* Task to carry out:
All lines in the data below carrying the string "constant" are to be located and copied.

* Exercise material:
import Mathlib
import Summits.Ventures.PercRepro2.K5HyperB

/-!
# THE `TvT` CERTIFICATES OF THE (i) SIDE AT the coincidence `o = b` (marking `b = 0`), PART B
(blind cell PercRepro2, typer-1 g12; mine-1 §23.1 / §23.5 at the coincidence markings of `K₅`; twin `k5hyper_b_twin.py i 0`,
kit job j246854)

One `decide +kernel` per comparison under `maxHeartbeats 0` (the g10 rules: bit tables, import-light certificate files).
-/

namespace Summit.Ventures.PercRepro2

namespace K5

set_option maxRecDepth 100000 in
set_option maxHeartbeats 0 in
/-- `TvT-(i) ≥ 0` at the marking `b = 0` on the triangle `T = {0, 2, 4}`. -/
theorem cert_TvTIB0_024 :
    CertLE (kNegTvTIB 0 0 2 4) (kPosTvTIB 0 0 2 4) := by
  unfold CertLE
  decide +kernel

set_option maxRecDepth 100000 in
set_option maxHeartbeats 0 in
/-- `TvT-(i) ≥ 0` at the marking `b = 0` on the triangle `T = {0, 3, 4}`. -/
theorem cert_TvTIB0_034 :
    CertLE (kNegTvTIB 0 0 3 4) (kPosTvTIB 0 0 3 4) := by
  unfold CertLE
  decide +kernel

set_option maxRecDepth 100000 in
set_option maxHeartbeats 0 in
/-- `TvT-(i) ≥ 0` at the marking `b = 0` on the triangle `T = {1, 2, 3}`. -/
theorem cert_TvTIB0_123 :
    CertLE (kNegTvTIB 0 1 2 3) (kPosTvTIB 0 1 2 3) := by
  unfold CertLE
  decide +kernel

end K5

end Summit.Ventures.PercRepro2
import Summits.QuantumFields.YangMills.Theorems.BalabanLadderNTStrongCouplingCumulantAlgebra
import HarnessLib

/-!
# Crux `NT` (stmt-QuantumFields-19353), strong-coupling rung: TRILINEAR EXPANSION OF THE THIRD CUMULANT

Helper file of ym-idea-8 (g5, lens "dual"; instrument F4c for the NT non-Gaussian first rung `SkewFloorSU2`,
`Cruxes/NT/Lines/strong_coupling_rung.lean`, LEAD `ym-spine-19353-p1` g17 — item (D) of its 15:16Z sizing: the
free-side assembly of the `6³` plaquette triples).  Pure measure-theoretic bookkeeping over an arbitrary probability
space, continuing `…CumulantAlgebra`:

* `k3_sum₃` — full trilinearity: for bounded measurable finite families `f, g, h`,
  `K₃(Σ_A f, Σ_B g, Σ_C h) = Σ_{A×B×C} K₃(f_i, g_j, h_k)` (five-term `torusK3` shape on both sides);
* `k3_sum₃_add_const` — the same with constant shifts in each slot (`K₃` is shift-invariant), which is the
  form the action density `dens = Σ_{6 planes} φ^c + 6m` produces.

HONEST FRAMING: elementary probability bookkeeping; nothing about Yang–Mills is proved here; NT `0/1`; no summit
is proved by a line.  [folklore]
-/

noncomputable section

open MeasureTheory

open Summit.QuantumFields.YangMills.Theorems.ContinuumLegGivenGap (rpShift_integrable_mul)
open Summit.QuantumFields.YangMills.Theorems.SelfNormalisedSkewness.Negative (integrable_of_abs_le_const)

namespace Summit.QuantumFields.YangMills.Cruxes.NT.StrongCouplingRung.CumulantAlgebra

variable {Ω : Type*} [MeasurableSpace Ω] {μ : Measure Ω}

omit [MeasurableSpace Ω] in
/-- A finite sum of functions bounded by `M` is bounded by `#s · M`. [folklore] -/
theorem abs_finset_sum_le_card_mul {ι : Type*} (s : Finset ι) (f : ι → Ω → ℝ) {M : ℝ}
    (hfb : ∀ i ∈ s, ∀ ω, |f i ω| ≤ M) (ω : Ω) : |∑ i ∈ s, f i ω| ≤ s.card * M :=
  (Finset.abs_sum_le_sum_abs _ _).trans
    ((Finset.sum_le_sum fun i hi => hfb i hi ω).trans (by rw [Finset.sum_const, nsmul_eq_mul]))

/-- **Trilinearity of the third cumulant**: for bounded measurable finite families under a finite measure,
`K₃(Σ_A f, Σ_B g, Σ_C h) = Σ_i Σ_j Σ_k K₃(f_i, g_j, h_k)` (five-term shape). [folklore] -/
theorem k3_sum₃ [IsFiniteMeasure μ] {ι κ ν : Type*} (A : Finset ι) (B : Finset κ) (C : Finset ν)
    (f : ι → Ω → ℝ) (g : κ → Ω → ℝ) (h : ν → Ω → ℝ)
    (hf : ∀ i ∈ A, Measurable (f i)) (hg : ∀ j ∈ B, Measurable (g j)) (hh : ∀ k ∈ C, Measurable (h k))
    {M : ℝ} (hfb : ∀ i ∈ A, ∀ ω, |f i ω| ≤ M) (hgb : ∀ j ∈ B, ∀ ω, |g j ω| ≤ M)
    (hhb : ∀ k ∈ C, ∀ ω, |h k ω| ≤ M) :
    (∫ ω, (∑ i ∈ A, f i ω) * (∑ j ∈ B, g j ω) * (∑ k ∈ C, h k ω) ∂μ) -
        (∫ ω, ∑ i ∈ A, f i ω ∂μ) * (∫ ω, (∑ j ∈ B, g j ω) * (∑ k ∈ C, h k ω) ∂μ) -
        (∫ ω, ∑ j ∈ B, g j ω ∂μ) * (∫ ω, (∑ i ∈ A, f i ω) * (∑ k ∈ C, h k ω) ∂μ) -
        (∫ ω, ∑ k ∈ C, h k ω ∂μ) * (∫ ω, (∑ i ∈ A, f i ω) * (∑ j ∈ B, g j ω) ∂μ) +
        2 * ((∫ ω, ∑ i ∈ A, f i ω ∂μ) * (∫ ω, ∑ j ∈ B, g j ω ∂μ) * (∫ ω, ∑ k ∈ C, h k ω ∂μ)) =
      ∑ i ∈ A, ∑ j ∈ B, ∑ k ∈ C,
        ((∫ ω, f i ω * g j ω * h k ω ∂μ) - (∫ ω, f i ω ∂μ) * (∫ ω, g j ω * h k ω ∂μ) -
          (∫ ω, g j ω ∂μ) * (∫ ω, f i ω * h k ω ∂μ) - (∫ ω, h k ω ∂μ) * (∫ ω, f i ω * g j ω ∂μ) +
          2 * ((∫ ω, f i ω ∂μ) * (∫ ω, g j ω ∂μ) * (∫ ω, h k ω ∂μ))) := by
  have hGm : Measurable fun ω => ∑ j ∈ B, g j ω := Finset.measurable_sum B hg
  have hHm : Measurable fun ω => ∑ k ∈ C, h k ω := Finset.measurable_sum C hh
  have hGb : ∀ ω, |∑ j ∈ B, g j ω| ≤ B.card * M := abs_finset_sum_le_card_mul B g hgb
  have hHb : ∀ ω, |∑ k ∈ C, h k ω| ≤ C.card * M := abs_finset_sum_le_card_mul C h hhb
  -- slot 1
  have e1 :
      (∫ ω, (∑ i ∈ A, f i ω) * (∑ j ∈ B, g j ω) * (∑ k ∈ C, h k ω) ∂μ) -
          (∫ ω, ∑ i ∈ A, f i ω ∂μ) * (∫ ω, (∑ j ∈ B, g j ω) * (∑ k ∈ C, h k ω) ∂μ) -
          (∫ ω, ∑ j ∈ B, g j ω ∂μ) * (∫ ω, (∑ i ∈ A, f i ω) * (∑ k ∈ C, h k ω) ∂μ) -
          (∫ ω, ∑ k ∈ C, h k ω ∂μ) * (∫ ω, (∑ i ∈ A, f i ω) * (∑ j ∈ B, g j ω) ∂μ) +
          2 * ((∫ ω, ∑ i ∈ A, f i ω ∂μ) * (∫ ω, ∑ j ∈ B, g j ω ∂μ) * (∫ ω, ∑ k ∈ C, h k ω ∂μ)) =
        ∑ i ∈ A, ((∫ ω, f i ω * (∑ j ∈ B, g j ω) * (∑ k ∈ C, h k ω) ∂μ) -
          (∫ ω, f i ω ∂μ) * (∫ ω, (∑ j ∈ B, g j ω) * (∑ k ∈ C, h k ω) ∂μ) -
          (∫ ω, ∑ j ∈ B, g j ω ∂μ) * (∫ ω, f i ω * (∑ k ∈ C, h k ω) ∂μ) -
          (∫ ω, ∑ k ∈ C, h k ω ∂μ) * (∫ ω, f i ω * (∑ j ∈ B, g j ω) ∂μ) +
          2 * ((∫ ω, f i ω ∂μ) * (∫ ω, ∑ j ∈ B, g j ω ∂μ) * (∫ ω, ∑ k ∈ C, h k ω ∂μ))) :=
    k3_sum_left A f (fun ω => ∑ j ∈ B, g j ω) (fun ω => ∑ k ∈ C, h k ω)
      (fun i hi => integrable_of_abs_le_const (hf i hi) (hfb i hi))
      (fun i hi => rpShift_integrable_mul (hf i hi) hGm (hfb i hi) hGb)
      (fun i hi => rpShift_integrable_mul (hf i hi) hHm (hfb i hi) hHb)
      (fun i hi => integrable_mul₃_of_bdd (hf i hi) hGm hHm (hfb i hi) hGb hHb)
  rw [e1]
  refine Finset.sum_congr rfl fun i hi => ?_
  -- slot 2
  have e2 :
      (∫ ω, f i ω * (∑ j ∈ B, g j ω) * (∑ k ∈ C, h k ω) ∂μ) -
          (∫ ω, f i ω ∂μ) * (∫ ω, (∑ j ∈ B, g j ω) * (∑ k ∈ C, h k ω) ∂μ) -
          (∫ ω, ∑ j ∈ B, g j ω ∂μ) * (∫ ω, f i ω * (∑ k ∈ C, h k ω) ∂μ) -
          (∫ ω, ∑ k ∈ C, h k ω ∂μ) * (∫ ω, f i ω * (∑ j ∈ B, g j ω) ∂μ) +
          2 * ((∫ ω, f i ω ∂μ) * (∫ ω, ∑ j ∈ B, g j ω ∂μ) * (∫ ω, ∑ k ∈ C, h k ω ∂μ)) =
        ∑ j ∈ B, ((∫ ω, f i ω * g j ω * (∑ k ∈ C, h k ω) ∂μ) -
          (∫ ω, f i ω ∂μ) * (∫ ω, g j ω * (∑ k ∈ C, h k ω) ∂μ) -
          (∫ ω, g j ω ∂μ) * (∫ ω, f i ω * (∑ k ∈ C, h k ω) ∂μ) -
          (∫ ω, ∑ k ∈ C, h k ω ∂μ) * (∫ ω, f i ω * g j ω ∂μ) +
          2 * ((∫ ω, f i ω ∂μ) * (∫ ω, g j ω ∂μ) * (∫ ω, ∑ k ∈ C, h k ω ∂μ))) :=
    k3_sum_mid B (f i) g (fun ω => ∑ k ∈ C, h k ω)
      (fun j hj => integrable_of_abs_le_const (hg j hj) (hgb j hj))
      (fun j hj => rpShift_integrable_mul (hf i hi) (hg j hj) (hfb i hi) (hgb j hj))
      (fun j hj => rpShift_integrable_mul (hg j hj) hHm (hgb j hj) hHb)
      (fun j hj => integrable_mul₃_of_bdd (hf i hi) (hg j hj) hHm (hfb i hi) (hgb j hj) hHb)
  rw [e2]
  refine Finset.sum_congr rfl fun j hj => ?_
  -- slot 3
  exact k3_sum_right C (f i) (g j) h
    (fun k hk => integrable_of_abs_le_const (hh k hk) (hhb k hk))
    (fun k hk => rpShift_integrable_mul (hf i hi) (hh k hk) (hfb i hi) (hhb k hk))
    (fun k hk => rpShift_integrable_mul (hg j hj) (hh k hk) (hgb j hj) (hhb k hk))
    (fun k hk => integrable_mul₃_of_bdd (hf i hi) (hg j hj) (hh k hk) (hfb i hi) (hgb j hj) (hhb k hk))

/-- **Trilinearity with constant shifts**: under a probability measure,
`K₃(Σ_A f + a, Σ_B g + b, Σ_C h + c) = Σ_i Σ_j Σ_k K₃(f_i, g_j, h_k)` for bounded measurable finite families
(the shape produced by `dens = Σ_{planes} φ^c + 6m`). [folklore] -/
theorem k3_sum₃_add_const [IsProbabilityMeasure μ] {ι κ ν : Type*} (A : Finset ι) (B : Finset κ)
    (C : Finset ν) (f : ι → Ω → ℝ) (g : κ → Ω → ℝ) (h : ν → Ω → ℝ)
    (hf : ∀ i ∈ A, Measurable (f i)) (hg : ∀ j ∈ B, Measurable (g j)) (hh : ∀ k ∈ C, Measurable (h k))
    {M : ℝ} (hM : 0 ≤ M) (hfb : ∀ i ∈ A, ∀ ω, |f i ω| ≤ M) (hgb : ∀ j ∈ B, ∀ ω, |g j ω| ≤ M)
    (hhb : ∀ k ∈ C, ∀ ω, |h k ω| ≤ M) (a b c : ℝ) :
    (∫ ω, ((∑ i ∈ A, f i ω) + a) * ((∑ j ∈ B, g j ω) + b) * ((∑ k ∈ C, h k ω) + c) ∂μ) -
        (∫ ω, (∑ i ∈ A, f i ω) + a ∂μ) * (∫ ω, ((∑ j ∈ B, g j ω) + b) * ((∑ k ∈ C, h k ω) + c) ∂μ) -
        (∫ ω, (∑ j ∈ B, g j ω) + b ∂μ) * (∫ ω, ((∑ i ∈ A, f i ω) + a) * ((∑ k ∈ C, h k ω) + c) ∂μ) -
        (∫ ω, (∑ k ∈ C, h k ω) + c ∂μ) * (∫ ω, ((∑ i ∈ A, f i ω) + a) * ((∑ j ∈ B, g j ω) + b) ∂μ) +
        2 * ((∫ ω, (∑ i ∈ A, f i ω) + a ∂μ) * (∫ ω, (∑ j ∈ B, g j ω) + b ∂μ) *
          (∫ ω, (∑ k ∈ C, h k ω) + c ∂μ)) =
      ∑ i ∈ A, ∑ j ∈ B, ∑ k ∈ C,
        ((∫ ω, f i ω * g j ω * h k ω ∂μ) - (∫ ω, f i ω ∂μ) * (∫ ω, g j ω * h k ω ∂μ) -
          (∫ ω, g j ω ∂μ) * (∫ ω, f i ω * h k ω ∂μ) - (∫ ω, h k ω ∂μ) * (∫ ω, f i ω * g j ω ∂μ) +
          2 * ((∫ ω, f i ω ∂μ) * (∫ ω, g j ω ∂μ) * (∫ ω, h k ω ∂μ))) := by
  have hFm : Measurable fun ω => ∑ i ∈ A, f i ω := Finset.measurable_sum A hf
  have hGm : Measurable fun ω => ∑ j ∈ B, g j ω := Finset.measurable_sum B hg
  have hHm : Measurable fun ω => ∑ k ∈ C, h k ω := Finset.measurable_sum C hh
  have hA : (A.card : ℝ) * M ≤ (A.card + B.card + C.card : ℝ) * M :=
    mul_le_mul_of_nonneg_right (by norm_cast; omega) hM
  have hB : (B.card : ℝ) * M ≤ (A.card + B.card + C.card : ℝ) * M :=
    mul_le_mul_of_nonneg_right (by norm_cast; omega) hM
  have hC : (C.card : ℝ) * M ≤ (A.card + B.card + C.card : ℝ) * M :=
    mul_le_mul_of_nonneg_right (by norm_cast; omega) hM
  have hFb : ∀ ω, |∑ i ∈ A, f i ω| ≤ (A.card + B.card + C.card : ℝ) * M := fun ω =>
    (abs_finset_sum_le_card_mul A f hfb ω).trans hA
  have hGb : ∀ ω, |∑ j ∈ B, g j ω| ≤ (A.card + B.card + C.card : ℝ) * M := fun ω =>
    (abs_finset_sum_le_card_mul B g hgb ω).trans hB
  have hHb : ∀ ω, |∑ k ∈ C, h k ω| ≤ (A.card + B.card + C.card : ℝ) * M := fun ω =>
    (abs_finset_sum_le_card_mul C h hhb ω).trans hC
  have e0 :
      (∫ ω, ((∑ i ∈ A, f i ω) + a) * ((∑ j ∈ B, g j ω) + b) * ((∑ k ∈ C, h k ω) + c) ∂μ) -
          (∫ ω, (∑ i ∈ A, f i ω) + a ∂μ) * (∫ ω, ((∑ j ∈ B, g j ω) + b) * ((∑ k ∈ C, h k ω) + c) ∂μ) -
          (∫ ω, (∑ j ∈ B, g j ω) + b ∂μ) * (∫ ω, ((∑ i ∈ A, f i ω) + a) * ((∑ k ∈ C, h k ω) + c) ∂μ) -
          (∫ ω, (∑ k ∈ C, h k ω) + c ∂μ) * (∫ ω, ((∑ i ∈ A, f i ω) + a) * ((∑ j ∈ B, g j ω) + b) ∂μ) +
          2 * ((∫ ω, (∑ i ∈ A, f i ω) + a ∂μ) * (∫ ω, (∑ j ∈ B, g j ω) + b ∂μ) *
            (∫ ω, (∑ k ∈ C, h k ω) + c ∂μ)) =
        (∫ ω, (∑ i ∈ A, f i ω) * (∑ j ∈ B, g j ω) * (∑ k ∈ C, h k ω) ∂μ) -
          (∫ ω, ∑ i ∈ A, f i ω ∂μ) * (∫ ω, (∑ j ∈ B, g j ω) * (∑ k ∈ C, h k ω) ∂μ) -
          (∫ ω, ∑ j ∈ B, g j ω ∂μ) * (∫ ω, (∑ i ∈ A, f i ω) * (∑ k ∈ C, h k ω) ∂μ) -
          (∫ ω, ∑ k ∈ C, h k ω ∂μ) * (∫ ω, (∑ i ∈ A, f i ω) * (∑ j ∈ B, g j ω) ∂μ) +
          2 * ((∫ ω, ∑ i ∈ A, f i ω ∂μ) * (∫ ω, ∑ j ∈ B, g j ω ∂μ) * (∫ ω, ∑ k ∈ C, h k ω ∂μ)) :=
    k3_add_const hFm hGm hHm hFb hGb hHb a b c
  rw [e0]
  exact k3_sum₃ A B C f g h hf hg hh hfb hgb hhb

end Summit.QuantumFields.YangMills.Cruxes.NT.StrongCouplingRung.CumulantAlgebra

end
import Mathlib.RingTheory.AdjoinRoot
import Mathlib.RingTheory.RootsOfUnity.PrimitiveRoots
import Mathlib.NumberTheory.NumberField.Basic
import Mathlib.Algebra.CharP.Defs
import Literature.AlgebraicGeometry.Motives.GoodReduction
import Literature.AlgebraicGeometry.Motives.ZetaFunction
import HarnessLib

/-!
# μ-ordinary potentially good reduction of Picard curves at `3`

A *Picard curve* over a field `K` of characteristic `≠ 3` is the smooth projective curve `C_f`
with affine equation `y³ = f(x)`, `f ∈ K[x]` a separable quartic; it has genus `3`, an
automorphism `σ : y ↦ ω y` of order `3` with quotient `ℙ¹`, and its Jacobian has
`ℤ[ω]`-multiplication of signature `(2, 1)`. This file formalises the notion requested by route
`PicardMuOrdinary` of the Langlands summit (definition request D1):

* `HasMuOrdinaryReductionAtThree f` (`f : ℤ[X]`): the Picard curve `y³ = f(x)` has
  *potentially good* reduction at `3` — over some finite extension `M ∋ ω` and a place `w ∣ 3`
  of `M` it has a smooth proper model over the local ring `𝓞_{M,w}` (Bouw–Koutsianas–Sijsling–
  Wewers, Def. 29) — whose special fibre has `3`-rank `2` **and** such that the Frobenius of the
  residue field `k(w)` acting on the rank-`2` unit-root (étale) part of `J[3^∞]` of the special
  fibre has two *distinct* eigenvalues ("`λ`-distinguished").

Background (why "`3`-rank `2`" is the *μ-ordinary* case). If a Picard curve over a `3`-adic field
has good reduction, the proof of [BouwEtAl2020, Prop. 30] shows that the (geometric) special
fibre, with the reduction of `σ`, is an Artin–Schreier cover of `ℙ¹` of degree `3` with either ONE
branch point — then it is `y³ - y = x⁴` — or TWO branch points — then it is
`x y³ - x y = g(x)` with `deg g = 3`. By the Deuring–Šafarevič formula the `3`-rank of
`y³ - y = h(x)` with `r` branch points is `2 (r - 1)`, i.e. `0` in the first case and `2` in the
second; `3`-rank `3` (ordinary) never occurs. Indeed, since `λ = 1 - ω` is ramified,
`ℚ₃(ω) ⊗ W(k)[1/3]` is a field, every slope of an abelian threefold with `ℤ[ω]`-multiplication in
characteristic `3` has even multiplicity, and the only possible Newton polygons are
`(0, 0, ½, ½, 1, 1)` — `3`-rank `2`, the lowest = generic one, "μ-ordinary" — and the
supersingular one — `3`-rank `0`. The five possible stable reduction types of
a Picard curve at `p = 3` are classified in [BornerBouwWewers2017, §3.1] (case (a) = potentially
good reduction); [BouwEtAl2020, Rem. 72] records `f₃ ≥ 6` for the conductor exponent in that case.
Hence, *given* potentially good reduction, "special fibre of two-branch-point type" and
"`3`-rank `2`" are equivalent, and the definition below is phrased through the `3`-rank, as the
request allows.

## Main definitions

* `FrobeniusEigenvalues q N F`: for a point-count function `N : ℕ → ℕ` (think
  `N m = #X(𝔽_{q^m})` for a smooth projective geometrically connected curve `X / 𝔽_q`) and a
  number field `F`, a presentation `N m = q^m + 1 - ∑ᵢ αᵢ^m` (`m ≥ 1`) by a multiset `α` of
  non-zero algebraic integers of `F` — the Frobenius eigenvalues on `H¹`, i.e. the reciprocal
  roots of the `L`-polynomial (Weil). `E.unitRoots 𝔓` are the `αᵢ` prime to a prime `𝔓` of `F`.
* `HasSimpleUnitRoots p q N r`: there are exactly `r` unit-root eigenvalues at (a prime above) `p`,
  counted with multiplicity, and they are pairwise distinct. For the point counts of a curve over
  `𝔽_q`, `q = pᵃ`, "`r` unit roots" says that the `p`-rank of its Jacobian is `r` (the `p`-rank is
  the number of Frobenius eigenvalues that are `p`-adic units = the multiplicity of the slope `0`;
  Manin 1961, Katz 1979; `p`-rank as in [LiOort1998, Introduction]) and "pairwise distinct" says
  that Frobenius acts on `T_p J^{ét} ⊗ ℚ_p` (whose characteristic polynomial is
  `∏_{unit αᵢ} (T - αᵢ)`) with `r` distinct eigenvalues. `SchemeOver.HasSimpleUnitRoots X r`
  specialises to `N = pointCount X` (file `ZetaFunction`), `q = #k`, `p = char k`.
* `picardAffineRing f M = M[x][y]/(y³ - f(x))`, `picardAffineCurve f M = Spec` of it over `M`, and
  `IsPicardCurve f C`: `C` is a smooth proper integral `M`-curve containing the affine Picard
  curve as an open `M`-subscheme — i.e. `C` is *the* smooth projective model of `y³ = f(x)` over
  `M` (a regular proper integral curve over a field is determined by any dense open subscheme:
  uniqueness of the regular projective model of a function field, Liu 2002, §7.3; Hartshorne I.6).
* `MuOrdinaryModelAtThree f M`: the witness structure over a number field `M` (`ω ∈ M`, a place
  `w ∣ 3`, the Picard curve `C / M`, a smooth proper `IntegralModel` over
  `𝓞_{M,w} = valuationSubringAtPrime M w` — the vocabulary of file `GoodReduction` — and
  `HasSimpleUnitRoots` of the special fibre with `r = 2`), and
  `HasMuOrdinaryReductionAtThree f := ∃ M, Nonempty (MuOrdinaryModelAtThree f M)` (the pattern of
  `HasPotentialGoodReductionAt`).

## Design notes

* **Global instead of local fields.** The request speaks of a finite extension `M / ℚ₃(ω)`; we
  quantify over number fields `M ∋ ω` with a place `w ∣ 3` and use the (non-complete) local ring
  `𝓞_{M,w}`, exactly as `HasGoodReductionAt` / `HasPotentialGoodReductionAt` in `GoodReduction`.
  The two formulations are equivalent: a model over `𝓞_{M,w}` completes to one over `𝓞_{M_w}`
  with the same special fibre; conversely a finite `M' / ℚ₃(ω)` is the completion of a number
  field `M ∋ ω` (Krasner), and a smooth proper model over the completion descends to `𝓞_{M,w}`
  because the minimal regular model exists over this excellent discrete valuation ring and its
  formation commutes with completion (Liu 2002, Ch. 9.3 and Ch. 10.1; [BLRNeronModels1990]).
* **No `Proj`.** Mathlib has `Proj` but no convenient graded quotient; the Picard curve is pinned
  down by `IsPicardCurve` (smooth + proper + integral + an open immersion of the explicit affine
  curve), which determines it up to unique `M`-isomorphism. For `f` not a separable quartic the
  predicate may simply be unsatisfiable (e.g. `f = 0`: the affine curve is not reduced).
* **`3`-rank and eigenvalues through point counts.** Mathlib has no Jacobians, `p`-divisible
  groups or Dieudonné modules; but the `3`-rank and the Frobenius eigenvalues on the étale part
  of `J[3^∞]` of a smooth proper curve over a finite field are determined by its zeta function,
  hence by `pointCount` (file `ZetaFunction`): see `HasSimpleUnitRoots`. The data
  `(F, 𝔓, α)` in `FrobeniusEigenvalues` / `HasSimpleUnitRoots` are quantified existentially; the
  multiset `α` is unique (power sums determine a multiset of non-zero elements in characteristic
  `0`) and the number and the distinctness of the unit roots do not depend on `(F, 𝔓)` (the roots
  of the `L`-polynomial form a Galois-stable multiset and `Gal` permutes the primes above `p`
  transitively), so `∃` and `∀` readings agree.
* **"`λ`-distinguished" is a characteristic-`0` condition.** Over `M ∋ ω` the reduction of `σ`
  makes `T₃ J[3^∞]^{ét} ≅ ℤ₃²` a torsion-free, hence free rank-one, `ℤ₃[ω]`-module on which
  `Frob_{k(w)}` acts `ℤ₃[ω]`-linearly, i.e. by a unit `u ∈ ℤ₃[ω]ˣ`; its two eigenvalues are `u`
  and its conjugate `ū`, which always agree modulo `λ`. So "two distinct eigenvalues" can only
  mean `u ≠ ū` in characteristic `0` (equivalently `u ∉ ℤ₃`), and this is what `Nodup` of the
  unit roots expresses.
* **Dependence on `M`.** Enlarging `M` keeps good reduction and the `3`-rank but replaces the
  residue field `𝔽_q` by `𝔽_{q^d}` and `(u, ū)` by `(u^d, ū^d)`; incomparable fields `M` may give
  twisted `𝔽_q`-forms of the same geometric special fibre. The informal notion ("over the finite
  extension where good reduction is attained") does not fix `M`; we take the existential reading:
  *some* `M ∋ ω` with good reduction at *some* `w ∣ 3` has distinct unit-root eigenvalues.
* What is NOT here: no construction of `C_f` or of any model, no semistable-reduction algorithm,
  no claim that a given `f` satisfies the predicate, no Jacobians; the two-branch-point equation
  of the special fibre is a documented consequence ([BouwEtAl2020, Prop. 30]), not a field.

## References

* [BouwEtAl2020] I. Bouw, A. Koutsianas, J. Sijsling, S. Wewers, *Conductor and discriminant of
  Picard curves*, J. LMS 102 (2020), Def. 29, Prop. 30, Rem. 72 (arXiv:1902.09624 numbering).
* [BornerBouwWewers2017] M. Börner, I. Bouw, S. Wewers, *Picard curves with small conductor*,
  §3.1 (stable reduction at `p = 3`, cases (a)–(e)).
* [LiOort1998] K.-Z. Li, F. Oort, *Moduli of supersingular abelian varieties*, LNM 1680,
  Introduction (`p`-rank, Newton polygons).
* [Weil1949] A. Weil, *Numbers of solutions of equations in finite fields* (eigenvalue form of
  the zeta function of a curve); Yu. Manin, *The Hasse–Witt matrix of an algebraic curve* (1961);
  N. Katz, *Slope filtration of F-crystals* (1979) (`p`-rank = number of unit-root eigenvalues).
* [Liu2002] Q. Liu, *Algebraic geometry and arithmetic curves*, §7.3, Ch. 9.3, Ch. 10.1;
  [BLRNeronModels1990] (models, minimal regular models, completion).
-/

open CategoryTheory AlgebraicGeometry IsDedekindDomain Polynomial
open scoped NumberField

* Answer for the task:
* `k3_sum₃_add_const` — the same with constant shifts in each slot (`K₃` is shift-invariant), which is the
/-- **Trilinearity with constant shifts**: under a probability measure,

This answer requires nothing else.